* _Directions for this task_:
What is needed here is an exact repetition of the records below, beginning at the line that has "Finset.sum_subset Finset.subset_union_left fun" and stopping after the line that has "have hkey : (Algebra.norm".

(Collected data)
import Literature.NumberTheory.NumberFields.ClassGroupCertDK
import Mathlib.RingTheory.DedekindDomain.Factorization
import Mathlib.RingTheory.DedekindDomain.AdicValuation
import Mathlib.Data.Nat.Factorization.Basic
import HarnessLib

/-!
# BirchSwinnertonDyer — rank ≥ 2 observatory: valuation certificates for the class-group-general 2-descent (KERNEL-2DESC-CL, N5)

HONEST FRAMING: per-curve certified theorems and census instruments; no claim on BSD in rank ≥ 2.

Generic file N5 of the class-group-general cubic-field `2`-descent (design
`b2b-bsdr2-cert-1/KERNEL-2DESC-CL.md`). The valuation-parity rows of the sieve
(`Rank2Observatory2DescClVCover.valRow_sound`) and the `T`-unit family need, for explicit algebraic
integers `x` and explicit primes `w`, the exact value of `ord_w(x)`. Two kernel-checkable
certificates, valid in the ring of integers of any number field:

* **non-membership from an inverse**: `x·y − 1 ∈ w ⟹ x ∉ w`, i.e. `ord_w(x) = 0`
  (`not_mem_of_mul_sub_one_mem`, `log_valuation_eq_zero_of_mul_sub_one_mem`) — the membership of
  `x y − 1` in an ideal `(p, G(θ)) ⊆ w` is a ring identity;
* **the norm identity at a rational prime `p`**: if `U` contains every prime `∋ p` and
  `N(u) = p^{f_u}` on `U`, then `∑_{u ∈ U} f_u · log v_u(x) = −v_p(|N_{K/ℚ}(x)|)`
  (`sum_mul_log_valuation_eq`; ideal factorisation of `(x)` and multiplicativity of the absolute
  norm), with the two corollaries used by the certificates: the **single-prime squeeze**
  (`log_valuation_eq_of_forall_not_mem`: `x` outside the other primes above `p` and
  `|N(x)| = p^{f_w e}·m`, `p ∤ m` ⟹ `ord_w(x) = e`) and the **`(1)(2)` prime**
  (`log_valuation_eq_neg_one_of_one_two`: `|N(x)| = p³·m`, `x` in both primes above `p` of degrees
  `1, 2` ⟹ both orders are `1`).
[cite: Marcus2018, Ch. 3, Thm. 22 (norm of an ideal is multiplicative; `N((x)) = |N(x)|`)]
[cite: Cohen1993, §4.8.3 (valuations at prime ideals from norms)]

## References
* D. A. Marcus, *Number Fields*, 2nd ed. (2018), Ch. 3, Thm. 22. [Marcus2018]
* H. Cohen, *A Course in Computational Algebraic Number Theory*, GTM 138 (1993), §4.8.
  [Cohen1993]
-/

-- single-conjunct summit: `Summit.BirchSwinnertonDyer.BirchSwinnertonDyer.…` repeats the name by design
set_option linter.dupNamespace false

noncomputable section

open scoped Classical NumberField nonZeroDivisors

namespace Summit.BirchSwinnertonDyer.BirchSwinnertonDyer.Rank2Observatory.TwoDescCl

open IsDedekindDomain IsDedekindDomain.HeightOneSpectrum NumberField Ideal
open Literature.NumberTheory.NumberFields

variable {K : Type*} [Field K] [NumberField K]

/-! ## Non-membership from an inverse -/

omit [NumberField K] in
/-- `x · y − 1 ∈ w ⟹ x ∉ w` (`w` proper). [folklore] -/
theorem not_mem_of_mul_sub_one_mem (w : HeightOneSpectrum (𝓞 K)) {x y : 𝓞 K}
    (h : x * y - 1 ∈ w.asIdeal) : x ∉ w.asIdeal := by
  intro hx
  have h1 : x * y - (x * y - 1) ∈ w.asIdeal := sub_mem (Ideal.mul_mem_right _ _ hx) h
  rw [sub_sub_cancel] at h1
  exact w.isPrime.ne_top ((Ideal.eq_top_iff_one _).mpr h1)

/-- `x · y − 1 ∈ w ⟹ v_w(x) = 1`. [folklore] -/
theorem valuation_eq_one_of_mul_sub_one_mem (w : HeightOneSpectrum (𝓞 K)) {x y : 𝓞 K}
    (h : x * y - 1 ∈ w.asIdeal) : w.valuation K (x : K) = 1 := by
  rw [RingOfIntegers.coe_eq_algebraMap]
  exact (valuation_eq_one_iff_notMem (v := w) (K := K)).mpr (not_mem_of_mul_sub_one_mem w h)

/-- `x · y − 1 ∈ w ⟹ log v_w(x) = 0`. [folklore] -/
theorem log_valuation_eq_zero_of_mul_sub_one_mem (w : HeightOneSpectrum (𝓞 K)) {x y : 𝓞 K}
    (h : x * y - 1 ∈ w.asIdeal) : WithZero.log (w.valuation K (x : K)) = 0 := by
  rw [valuation_eq_one_of_mul_sub_one_mem w h, WithZero.log_one]

/-! ## Primes dividing the norm of a prime ideal -/

omit [NumberField K] in
/-- A prime ideal containing (the image of) a natural number `n ≠ 0` contains one of its prime
factors. [folklore] -/
theorem exists_prime_natCast_mem (w : HeightOneSpectrum (𝓞 K)) {n : ℕ} (hn : n ≠ 0)
    (h : (n : 𝓞 K) ∈ w.asIdeal) : ∃ q : ℕ, q.Prime ∧ (q : 𝓞 K) ∈ w.asIdeal := by
  have key : ∀ L : List ℕ, (∀ q ∈ L, q.Prime) → ((L.prod : ℕ) : 𝓞 K) ∈ w.asIdeal →
      ∃ q : ℕ, q.Prime ∧ (q : 𝓞 K) ∈ w.asIdeal := by
    intro L
    induction L with
    | nil =>
      intro _ h1
      rw [List.prod_nil, Nat.cast_one] at h1
      exact absurd ((Ideal.eq_top_iff_one _).mpr h1) w.isPrime.ne_top
    | cons q L ih =>
      intro hL h1
      rw [List.prod_cons, Nat.cast_mul] at h1
      rcases w.isPrime.mem_or_mem h1 with h2 | h2
      · exact ⟨q, hL q List.mem_cons_self, h2⟩
      · exact ih (fun q' hq' => hL q' (List.mem_cons_of_mem q hq')) h2
  exact key n.primeFactorsList (fun q hq => Nat.prime_of_mem_primeFactorsList hq)
    (by rwa [Nat.prod_primeFactorsList hn])

/-- **`p ∣ N(w) ⟹ p ∈ w`** for a prime ideal `w` and a rational prime `p` (the norm of `w` is a
power of the prime below it). [cite: Marcus2018, Ch. 3, Thm. 22] -/
theorem natCast_mem_of_dvd_absNorm (w : HeightOneSpectrum (𝓞 K)) {p : ℕ} (hp : p.Prime)
    (h : p ∣ absNorm w.asIdeal) : (p : 𝓞 K) ∈ w.asIdeal := by
  have hn : absNorm w.asIdeal ≠ 0 := fun h0 => w.ne_bot (absNorm_eq_zero_iff.mp h0)
  obtain ⟨q, hq, hqw⟩ := exists_prime_natCast_mem w hn (Ideal.absNorm_mem w.asIdeal)
  have hover := MonicCubic.mem_primesOver_of_mem w.isPrime hq hqw
  haveI := w.isPrime
  haveI := hover.2
  have hpow : q ^ w.asIdeal.inertiaDeg ℤ = absNorm w.asIdeal := Ideal.pow_inertiaDeg q w.asIdeal
  rw [← hpow] at h
  have hpq : p = q := (Nat.prime_dvd_prime_iff_eq hp hq).mp (hp.dvd_of_dvd_pow h)
  rw [hpq]; exact hqw

/-! ## The norm identity -/

/-- **The norm identity at `p`.** If the finite set `U` of primes contains every prime `∋ p` and
`N(u) = p^{f u}` for `u ∈ U`, then for `x ≠ 0` in `𝓞 K`,
`∑_{u ∈ U} f_u · log v_u(x) = − v_p(|N_{K/ℚ}(x)|)` (so `∑ f_u ord_u(x) = v_p|N(x)|`).
[cite: Marcus2018, Ch. 3, Thm. 22] -/
theorem sum_mul_log_valuation_eq {p : ℕ} (hp : p.Prime) (U : Finset (HeightOneSpectrum (𝓞 K)))
    (hU : ∀ u : HeightOneSpectrum (𝓞 K), (p : 𝓞 K) ∈ u.asIdeal → u ∈ U)
    (f : HeightOneSpectrum (𝓞 K) → ℕ) (hf : ∀ u ∈ U, absNorm u.asIdeal = p ^ f u)
    {x : 𝓞 K} (hx : x ≠ 0) :
    ∑ u ∈ U, (f u : ℤ) * WithZero.log (u.valuation K (x : K)) =
      -(((Algebra.norm ℤ x).natAbs.factorization p : ℕ) : ℤ) := by
  set I : Ideal (𝓞 K) := span {x} with hIdef
  have hI : I ≠ ⊥ := by rw [hIdef, Ne, span_singleton_eq_bot]; exact hx
  -- the exponents of the factorisation of `(x)` and the valuations
  set c : HeightOneSpectrum (𝓞 K) → ℕ := fun v =>
    (Associates.mk v.asIdeal).count (Associates.mk I).factors with hcdef
  have hval : ∀ v : HeightOneSpectrum (𝓞 K), WithZero.log (v.valuation K (x : K)) = -(c v : ℤ) := by
    intro v
    rw [RingOfIntegers.coe_eq_algebraMap, valuation_of_algebraMap, intValuation_if_neg v hx,
      WithZero.log_exp]
  -- `|N(x)| = ∏_{v ∈ S} N(v)^{c v}` over the support `S` of the factorisation
  have hS := Ideal.hasFiniteMulSupport hI
  set S := hS.toFinset with hSdef
  have hprod : ∏ v ∈ S, v.maxPowDividing I = I := by
    rw [← finprod_eq_prod_of_mulSupport_toFinset_subset _ hS subset_rfl]
    exact finprod_heightOneSpectrum_factorization hI
  have hnorm : (Algebra.norm ℤ x).natAbs = ∏ v ∈ S, absNorm v.asIdeal ^ c v := by
    rw [← absNorm_span_singleton, ← hIdef, ← hprod, map_prod]
    refine Finset.prod_congr rfl fun v _ => ?_
    rw [maxPowDividing, map_pow]
  have hne : ∀ v ∈ S, absNorm v.asIdeal ^ c v ≠ 0 := fun v _ =>
    pow_ne_zero _ fun h0 => v.ne_bot (absNorm_eq_zero_iff.mp h0)
  have hfac : (Algebra.norm ℤ x).natAbs.factorization p =
      ∑ v ∈ S, c v * (absNorm v.asIdeal).factorization p := by
    rw [hnorm, Nat.factorization_prod hne, Finsupp.coe_finsetSum, Finset.sum_apply]
    refine Finset.sum_congr rfl fun v _ => ?_
    rw [Nat.factorization_pow, Finsupp.coe_smul, Pi.smul_apply, smul_eq_mul]
  -- terms off `U` vanish (`p ∉ v ⟹ p ∤ N(v)`), terms off `S` vanish (`c v = 0`)
  set g : HeightOneSpectrum (𝓞 K) → ℕ := fun v => c v * (absNorm v.asIdeal).factorization p
    with hgdef
  have hgU : ∀ v, v ∉ U → g v = 0 := by
    intro v hv
    have hpv : (p : 𝓞 K) ∉ v.asIdeal := fun h => hv (hU v h)
    have hndvd : ¬ p ∣ absNorm v.asIdeal := fun h => hpv (natCast_mem_of_dvd_absNorm v hp h)
    simp only [hgdef, Nat.factorization_eq_zero_of_not_dvd hndvd, mul_zero]
  have hcS : ∀ v, v ∉ S → c v = 0 := by
    intro v hv
    rw [hSdef, Set.Finite.mem_toFinset, Function.mem_mulSupport, not_not, maxPowDividing] at hv
    by_contra hc
    have hlt : v.asIdeal ^ c v ≤ v.asIdeal := Ideal.pow_le_self hc
    rw [hv, Ideal.one_eq_top, top_le_iff] at hlt
    exact v.isPrime.ne_top hlt
  have h1 : ∑ v ∈ S, g v = ∑ v ∈ S ∪ U, g v :=
    Finset.sum_subset Finset.subset_union_left fun v _ hvS => by
      simp only [hgdef, hcS v hvS, zero_mul]
  have h2 : ∑ v ∈ U, c v * f v = ∑ v ∈ S ∪ U, g v := by
    rw [← Finset.sum_subset Finset.subset_union_right fun v _ hvU => hgU v hvU]
    refine Finset.sum_congr rfl fun v hv => ?_
    simp only [hgdef, hf v hv, hp.factorization_pow, Finsupp.single_eq_same]
  have hkey : (Algebra.norm ℤ x).natAbs.factorization p = ∑ v ∈ U, c v * f v := by
    rw [hfac]; exact h1.trans h2.symm
  rw [hkey]
  push_cast
  rw [← Finset.sum_neg_distrib]
  refine Finset.sum_congr rfl fun v _ => ?_
  rw [hval v]; ring

/-- `v_p(p^{k} · m) = k` for `p ∤ m`. [folklore] -/
theorem factorization_pow_mul_eq {p k m : ℕ} (hp : p.Prime) (hm : ¬ p ∣ m) :
    (p ^ k * m).factorization p = k := by
  have hm0 : m ≠ 0 := by rintro rfl; exact hm (dvd_zero p)
  rw [Nat.factorization_mul (pow_ne_zero _ hp.ne_zero) hm0, Finsupp.coe_add, Pi.add_apply,
    hp.factorization_pow, Finsupp.single_eq_same, Nat.factorization_eq_zero_of_not_dvd hm, add_zero]

/-- **Single-prime squeeze.** With `U`, `f` as in `sum_mul_log_valuation_eq`, `w ∈ U` with `f w > 0`,
`x` outside every other prime of `U`, and `|N(x)| = p^{f_w · e} · m` with `p ∤ m`:
`log v_w(x) = −e`, i.e. `ord_w(x) = e`. [cite: Cohen1993, §4.8.3] -/
theorem log_valuation_eq_of_forall_not_mem {p : ℕ} (hp : p.Prime)
    (U : Finset (HeightOneSpectrum (𝓞 K)))
    (hU : ∀ u : HeightOneSpectrum (𝓞 K), (p : 𝓞 K) ∈ u.asIdeal → u ∈ U)
    (f : HeightOneSpectrum (𝓞 K) → ℕ) (hf : ∀ u ∈ U, absNorm u.asIdeal = p ^ f u)
    {w : HeightOneSpectrum (𝓞 K)} (hw : w ∈ U) (hfw : 0 < f w) {x : 𝓞 K}
    (hothers : ∀ u ∈ U, u ≠ w → x ∉ u.asIdeal) {e m : ℕ}
    (hN : (Algebra.norm ℤ x).natAbs = p ^ (f w * e) * m) (hm : ¬ p ∣ m) :
    WithZero.log (w.valuation K (x : K)) = -(e : ℤ) := by
  have hm0 : m ≠ 0 := by rintro rfl; exact hm (dvd_zero p)
  have hx : x ≠ 0 := by
    rintro rfl
    rw [Algebra.norm_zero, Int.natAbs_zero] at hN
    exact (mul_ne_zero (pow_ne_zero _ hp.ne_zero) hm0) hN.symm
  have h := sum_mul_log_valuation_eq hp U hU f hf hx
  rw [hN, factorization_pow_mul_eq hp hm, ← Finset.add_sum_erase U _ hw,
    Finset.sum_eq_zero (s := U.erase w)] at h
  · push_cast at h
    rw [add_zero] at h
    have hf0 : (f w : ℤ) ≠ 0 := by exact_mod_cast hfw.ne'
    refine mul_left_cancel₀ hf0 ?_
    rw [h]; ring
  · intro u hu
    obtain ⟨hne, huU⟩ := Finset.mem_erase.mp hu
    have h1 : u.valuation K (x : K) = 1 := by
      rw [RingOfIntegers.coe_eq_algebraMap]
      exact (valuation_eq_one_iff_notMem (v := u) (K := K)).mpr (hothers u huU hne)
    rw [h1, WithZero.log_one, mul_zero]

/-- **The `(1)(2)` prime.** If the primes above `p` are `w₁ ≠ w₂` of degrees `1, 2`, and
`x ∈ w₁ ∩ w₂` has `|N(x)| = p³ · m` with `p ∤ m` (e.g. `x = p`), then `ord_{w₁}(x) = ord_{w₂}(x) = 1`.
[cite: Marcus2018, Ch. 3, Thm. 22] -/
theorem log_valuation_eq_neg_one_of_one_two {p : ℕ} (hp : p.Prime)
    {w₁ w₂ : HeightOneSpectrum (𝓞 K)} (hne : w₁ ≠ w₂)
    (hU : ∀ u : HeightOneSpectrum (𝓞 K), (p : 𝓞 K) ∈ u.asIdeal → u = w₁ ∨ u = w₂)
    (h₁ : absNorm w₁.asIdeal = p) (h₂ : absNorm w₂.asIdeal = p ^ 2) {x : 𝓞 K}
    (hx₁ : x ∈ w₁.asIdeal) (hx₂ : x ∈ w₂.asIdeal) {m : ℕ}
    (hN : (Algebra.norm ℤ x).natAbs = p ^ 3 * m) (hm : ¬ p ∣ m) :
    WithZero.log (w₁.valuation K (x : K)) = -1 ∧ WithZero.log (w₂.valuation K (x : K)) = -1 := by
  have hm0 : m ≠ 0 := by rintro rfl; exact hm (dvd_zero p)
  have hx : x ≠ 0 := by
    rintro rfl
    rw [Algebra.norm_zero, Int.natAbs_zero] at hN
    exact (mul_ne_zero (pow_ne_zero _ hp.ne_zero) hm0) hN.symm
  let f : HeightOneSpectrum (𝓞 K) → ℕ := fun u => if u = w₁ then 1 else 2
  have hf : ∀ u ∈ ({w₁, w₂} : Finset (HeightOneSpectrum (𝓞 K))), absNorm u.asIdeal = p ^ f u := by
    intro u hu
    rcases Finset.mem_insert.mp hu with rfl | hu
    · simp [f, h₁]
    · rw [Finset.mem_singleton] at hu
      subst hu
      simp [f, if_neg hne.symm, h₂]
  have h := sum_mul_log_valuation_eq hp {w₁, w₂}
    (fun u hu => by
      rcases hU u hu with rfl | rfl
      · exact Finset.mem_insert_self _ _
      · exact Finset.mem_insert_of_mem (Finset.mem_singleton_self _)) f hf hx
  rw [Finset.sum_pair hne, hN, factorization_pow_mul_eq hp hm] at h
  simp only [f, if_pos rfl, if_neg hne.symm] at h
  push_cast at h
  -- both logs are `≤ -1`
  have hlt : ∀ {w : HeightOneSpectrum (𝓞 K)}, x ∈ w.asIdeal →
      WithZero.log (w.valuation K (x : K)) ≤ -1 := by
    intro w hxw
    have hv : w.valuation K (x : K) < 1 := by
      rw [RingOfIntegers.coe_eq_algebraMap]; exact (valuation_lt_one_iff_mem (v := w) (K := K) x).mpr hxw
    have hv0 : w.valuation K (x : K) ≠ 0 :=
      (Valuation.ne_zero_iff _).mpr (RingOfIntegers.coe_ne_zero_iff.mpr hx)
    have := (WithZero.log_lt_iff_lt_exp hv0).mpr (by rwa [WithZero.exp_zero])
    omega
  have hl₁ := hlt hx₁
  have hl₂ := hlt hx₂
  constructor <;> omega

end Summit.BirchSwinnertonDyer.BirchSwinnertonDyer.Rank2Observatory.TwoDescCl

end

* _Result_:
    Finset.sum_subset Finset.subset_union_left fun v _ hvS => by
      simp only [hgdef, hcS v hvS, zero_mul]
  have h2 : ∑ v ∈ U, c v * f v = ∑ v ∈ S ∪ U, g v := by
    rw [← Finset.sum_subset Finset.subset_union_right fun v _ hvU => hgU v hvU]
    refine Finset.sum_congr rfl fun v hv => ?_
    simp only [hgdef, hf v hv, hp.factorization_pow, Finsupp.single_eq_same]
  have hkey : (Algebra.norm ℤ x).natAbs.factorization p = ∑ v ∈ U, c v * f v := by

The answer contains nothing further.